### EXERCISE BRIEF:
Find the word "stmt" in the data, then copy each line where it is found.

**** DATA FOR THIS EXERCISE

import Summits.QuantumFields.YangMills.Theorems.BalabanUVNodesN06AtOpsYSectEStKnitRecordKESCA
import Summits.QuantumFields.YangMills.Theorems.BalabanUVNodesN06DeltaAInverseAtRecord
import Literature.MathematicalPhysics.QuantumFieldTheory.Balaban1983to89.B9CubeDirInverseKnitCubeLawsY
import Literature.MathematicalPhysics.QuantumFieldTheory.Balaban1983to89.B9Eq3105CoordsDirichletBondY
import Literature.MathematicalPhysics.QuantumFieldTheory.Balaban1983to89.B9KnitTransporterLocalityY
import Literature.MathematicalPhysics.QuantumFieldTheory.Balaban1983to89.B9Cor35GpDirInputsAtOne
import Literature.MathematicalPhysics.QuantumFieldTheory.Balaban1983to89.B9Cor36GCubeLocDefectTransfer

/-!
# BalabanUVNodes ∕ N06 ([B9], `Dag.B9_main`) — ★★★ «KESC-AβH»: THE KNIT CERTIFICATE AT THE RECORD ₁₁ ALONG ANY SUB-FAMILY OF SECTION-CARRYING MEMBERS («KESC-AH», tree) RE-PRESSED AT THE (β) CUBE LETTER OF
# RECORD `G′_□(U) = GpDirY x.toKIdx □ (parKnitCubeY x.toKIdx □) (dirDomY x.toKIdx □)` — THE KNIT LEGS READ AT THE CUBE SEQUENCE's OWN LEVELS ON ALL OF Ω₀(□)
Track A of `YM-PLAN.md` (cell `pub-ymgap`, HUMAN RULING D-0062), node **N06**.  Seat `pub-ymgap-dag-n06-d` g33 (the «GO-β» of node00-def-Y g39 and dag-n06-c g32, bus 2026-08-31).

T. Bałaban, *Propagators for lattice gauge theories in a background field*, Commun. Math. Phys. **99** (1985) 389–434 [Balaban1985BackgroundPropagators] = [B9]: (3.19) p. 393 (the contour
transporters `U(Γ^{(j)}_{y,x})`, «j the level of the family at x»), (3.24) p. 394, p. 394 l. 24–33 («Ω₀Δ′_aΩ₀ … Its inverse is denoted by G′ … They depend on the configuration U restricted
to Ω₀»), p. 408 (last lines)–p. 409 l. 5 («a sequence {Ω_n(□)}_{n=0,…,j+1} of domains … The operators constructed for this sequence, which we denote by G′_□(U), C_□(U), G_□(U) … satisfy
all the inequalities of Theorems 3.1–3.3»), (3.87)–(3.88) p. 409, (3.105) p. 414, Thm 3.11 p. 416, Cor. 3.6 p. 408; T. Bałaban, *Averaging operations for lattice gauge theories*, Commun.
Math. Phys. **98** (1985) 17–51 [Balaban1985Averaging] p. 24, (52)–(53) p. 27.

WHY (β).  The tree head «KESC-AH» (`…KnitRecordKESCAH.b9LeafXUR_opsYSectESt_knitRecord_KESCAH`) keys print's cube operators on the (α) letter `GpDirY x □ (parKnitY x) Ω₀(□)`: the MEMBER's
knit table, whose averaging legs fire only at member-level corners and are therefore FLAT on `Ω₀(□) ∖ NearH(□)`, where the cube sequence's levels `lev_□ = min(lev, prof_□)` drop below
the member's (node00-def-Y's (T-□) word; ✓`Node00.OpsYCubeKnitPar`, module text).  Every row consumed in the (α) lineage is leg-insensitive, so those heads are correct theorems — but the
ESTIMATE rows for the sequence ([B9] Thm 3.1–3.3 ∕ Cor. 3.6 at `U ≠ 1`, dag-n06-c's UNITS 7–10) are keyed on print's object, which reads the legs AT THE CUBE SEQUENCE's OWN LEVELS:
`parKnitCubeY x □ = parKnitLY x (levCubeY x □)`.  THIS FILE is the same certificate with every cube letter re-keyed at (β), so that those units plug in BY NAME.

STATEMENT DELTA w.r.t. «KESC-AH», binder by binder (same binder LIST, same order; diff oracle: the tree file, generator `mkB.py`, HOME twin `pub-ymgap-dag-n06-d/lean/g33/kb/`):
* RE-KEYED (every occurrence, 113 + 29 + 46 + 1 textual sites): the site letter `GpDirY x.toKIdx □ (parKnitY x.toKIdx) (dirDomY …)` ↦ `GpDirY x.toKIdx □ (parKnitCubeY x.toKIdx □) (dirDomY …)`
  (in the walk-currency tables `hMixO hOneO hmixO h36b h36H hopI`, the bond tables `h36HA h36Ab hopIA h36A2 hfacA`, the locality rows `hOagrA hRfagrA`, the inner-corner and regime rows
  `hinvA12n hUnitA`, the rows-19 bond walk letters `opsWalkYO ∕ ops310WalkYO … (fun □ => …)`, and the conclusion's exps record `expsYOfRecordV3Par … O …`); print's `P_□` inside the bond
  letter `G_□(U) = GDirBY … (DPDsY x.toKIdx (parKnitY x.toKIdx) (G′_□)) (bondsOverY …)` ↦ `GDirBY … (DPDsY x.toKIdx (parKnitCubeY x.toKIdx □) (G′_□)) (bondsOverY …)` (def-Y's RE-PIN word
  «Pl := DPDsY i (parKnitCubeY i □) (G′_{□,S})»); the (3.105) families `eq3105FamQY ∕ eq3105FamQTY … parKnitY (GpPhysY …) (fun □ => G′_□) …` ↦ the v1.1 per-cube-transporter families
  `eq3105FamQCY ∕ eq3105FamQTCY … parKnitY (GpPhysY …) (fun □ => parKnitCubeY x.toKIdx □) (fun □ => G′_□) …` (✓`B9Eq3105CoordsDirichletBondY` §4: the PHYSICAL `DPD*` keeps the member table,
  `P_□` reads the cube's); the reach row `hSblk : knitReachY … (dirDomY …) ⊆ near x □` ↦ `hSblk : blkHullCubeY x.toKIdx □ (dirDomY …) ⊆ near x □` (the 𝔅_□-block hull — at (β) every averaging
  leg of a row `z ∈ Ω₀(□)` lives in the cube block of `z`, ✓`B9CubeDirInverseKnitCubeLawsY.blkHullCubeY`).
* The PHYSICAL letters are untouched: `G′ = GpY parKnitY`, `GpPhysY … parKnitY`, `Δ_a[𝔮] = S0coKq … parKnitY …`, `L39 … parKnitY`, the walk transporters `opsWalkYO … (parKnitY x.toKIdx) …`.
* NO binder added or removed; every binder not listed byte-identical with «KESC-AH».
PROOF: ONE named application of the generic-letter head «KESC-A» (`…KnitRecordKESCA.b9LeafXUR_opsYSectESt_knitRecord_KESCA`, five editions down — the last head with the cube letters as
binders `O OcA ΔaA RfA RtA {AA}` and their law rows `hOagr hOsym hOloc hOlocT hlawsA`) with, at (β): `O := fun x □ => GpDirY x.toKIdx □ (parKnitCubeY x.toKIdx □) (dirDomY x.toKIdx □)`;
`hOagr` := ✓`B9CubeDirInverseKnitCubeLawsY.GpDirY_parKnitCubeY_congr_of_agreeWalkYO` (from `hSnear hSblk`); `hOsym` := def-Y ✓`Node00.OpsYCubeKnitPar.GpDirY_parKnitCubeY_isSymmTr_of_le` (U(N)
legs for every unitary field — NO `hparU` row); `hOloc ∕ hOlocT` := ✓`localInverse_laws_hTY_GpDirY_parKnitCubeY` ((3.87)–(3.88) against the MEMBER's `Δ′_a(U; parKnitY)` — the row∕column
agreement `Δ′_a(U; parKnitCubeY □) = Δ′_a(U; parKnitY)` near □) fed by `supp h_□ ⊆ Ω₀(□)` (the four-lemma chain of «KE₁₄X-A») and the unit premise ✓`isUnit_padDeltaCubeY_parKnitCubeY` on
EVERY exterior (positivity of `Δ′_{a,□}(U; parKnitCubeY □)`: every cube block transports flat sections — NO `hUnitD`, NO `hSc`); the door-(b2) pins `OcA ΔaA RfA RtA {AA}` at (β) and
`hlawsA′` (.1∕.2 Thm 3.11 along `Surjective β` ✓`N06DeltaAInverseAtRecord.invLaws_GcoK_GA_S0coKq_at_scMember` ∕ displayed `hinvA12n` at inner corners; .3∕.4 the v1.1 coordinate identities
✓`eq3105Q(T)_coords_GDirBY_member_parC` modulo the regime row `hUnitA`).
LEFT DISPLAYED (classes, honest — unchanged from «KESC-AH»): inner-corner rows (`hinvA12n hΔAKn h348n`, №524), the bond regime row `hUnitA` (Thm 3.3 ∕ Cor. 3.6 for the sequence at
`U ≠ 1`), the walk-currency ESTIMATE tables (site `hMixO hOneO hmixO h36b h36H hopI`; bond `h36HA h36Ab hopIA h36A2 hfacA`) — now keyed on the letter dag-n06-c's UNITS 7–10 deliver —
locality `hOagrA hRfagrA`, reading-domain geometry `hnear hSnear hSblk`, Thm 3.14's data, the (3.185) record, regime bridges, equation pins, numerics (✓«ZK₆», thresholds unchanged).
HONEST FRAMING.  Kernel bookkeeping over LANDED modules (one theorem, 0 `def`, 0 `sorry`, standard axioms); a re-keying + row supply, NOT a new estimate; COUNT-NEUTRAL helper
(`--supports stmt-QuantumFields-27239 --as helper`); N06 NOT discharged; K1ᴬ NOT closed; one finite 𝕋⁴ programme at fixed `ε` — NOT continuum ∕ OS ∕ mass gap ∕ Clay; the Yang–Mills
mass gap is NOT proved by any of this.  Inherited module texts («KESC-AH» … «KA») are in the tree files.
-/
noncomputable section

********
**** DATA FOR THIS EXERCISE

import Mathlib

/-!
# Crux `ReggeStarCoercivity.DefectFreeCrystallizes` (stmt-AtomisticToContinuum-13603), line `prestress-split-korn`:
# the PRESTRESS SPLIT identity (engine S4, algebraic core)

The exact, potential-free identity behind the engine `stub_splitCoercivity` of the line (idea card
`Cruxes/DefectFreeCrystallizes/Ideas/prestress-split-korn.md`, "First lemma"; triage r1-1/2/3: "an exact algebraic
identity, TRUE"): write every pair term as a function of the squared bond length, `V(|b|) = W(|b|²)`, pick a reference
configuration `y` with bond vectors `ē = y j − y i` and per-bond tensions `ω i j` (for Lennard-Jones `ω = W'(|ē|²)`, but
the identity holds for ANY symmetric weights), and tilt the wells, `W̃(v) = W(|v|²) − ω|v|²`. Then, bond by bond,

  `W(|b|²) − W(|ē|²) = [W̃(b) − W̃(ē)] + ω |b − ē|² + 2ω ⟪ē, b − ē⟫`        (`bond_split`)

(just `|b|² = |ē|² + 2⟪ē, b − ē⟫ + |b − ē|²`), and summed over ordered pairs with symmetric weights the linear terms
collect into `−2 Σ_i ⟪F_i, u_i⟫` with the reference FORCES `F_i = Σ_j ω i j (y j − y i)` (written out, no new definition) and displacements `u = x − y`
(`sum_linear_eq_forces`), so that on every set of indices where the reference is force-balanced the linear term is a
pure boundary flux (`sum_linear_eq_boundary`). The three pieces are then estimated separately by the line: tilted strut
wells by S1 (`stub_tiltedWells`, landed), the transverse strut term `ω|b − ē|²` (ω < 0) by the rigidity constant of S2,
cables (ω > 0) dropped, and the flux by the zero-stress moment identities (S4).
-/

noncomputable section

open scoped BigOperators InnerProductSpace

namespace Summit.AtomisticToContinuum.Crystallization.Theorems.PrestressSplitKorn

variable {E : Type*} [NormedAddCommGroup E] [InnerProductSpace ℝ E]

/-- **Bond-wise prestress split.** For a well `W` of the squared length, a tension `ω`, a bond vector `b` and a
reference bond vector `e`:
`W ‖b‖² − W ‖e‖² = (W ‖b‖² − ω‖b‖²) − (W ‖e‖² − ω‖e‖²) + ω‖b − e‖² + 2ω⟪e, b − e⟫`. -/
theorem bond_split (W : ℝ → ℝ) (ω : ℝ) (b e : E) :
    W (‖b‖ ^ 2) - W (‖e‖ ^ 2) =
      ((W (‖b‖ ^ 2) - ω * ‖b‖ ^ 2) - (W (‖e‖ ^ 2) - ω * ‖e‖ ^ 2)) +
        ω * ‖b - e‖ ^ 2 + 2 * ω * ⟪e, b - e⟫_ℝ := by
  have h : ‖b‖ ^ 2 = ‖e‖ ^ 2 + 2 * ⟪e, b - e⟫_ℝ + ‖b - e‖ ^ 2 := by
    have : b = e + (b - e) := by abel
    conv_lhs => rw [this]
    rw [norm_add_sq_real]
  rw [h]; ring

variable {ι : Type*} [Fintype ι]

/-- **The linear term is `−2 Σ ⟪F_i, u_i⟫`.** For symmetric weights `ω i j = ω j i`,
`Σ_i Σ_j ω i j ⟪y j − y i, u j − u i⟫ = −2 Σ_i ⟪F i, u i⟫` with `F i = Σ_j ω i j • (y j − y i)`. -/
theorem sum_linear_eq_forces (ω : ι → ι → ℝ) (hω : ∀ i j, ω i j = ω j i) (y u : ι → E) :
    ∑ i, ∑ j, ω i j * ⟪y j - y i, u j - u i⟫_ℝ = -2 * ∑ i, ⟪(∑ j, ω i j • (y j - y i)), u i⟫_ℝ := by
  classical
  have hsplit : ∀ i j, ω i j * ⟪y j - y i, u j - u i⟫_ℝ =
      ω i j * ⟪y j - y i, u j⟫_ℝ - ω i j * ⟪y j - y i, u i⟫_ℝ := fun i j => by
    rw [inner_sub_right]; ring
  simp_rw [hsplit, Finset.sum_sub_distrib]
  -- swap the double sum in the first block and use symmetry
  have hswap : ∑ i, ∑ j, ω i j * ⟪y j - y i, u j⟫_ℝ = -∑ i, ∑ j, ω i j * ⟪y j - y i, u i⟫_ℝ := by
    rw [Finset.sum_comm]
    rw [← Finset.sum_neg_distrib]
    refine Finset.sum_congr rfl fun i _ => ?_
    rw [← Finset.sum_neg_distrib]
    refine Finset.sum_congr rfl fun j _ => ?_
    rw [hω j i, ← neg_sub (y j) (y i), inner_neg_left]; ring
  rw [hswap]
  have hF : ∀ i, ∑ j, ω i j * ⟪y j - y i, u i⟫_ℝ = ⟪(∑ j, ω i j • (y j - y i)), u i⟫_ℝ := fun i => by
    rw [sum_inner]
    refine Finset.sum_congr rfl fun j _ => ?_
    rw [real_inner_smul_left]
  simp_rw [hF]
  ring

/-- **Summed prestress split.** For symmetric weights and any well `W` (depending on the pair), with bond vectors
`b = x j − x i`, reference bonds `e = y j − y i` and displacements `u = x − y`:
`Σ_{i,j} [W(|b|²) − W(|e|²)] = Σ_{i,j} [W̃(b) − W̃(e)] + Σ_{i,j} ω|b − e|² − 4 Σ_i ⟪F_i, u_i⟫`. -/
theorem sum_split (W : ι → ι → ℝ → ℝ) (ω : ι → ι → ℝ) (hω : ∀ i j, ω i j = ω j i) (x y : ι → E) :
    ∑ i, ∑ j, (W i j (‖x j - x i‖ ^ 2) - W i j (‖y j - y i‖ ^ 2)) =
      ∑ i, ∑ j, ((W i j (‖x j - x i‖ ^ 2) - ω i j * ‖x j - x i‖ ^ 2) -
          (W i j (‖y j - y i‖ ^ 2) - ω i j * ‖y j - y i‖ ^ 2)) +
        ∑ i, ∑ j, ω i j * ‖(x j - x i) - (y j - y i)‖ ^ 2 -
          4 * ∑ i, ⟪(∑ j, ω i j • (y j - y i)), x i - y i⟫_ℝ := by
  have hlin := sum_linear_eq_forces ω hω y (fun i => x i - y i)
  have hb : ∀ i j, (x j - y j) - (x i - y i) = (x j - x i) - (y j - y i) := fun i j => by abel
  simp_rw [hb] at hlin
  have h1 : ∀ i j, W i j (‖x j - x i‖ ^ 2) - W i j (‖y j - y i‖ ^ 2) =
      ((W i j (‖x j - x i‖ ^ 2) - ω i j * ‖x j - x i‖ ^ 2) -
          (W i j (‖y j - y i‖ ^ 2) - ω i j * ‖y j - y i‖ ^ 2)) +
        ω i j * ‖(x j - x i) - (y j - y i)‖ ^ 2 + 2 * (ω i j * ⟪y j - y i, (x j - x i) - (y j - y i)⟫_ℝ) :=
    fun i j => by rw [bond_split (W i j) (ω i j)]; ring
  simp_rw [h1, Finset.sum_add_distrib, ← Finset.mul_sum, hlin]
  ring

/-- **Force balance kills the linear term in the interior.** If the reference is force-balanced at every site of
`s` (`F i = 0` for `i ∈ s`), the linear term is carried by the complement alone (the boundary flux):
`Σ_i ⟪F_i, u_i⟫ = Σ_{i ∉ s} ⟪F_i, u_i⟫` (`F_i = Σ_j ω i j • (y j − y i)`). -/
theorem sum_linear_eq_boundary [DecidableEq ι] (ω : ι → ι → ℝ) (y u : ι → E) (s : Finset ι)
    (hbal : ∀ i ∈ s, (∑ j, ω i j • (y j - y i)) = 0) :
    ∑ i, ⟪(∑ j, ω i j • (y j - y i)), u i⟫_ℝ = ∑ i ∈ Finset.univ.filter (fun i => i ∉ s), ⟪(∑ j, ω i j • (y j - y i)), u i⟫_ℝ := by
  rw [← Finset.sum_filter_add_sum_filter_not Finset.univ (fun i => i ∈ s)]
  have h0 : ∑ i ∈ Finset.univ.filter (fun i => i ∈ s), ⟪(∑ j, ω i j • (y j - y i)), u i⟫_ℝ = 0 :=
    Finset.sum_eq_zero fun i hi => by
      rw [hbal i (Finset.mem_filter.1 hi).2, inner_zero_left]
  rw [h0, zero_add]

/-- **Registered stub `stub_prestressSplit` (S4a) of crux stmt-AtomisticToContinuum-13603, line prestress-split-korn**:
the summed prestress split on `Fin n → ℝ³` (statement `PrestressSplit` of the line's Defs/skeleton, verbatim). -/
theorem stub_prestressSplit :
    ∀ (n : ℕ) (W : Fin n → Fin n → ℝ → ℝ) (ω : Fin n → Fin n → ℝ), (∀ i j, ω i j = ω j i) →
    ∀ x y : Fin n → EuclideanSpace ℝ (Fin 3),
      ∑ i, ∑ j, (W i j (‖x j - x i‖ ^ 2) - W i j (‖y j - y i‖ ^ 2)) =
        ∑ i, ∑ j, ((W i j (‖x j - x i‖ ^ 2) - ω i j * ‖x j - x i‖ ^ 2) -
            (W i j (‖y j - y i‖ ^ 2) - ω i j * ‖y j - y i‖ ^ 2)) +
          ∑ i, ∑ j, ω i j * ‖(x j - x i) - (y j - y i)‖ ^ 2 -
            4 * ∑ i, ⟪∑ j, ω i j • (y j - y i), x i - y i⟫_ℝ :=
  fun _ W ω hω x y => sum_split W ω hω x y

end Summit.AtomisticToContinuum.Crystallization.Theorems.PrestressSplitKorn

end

********

### EXERCISE SOLUTION:
(`--supports stmt-QuantumFields-27239 --as helper`); N06 NOT discharged; K1ᴬ NOT closed; one finite 𝕋⁴ programme at fixed `ε` — NOT continuum ∕ OS ∕ mass gap ∕ Clay; the Yang–Mills
# Crux `ReggeStarCoercivity.DefectFreeCrystallizes` (stmt-AtomisticToContinuum-13603), line `prestress-split-korn`:
/-- **Registered stub `stub_prestressSplit` (S4a) of crux stmt-AtomisticToContinuum-13603, line prestress-split-korn**:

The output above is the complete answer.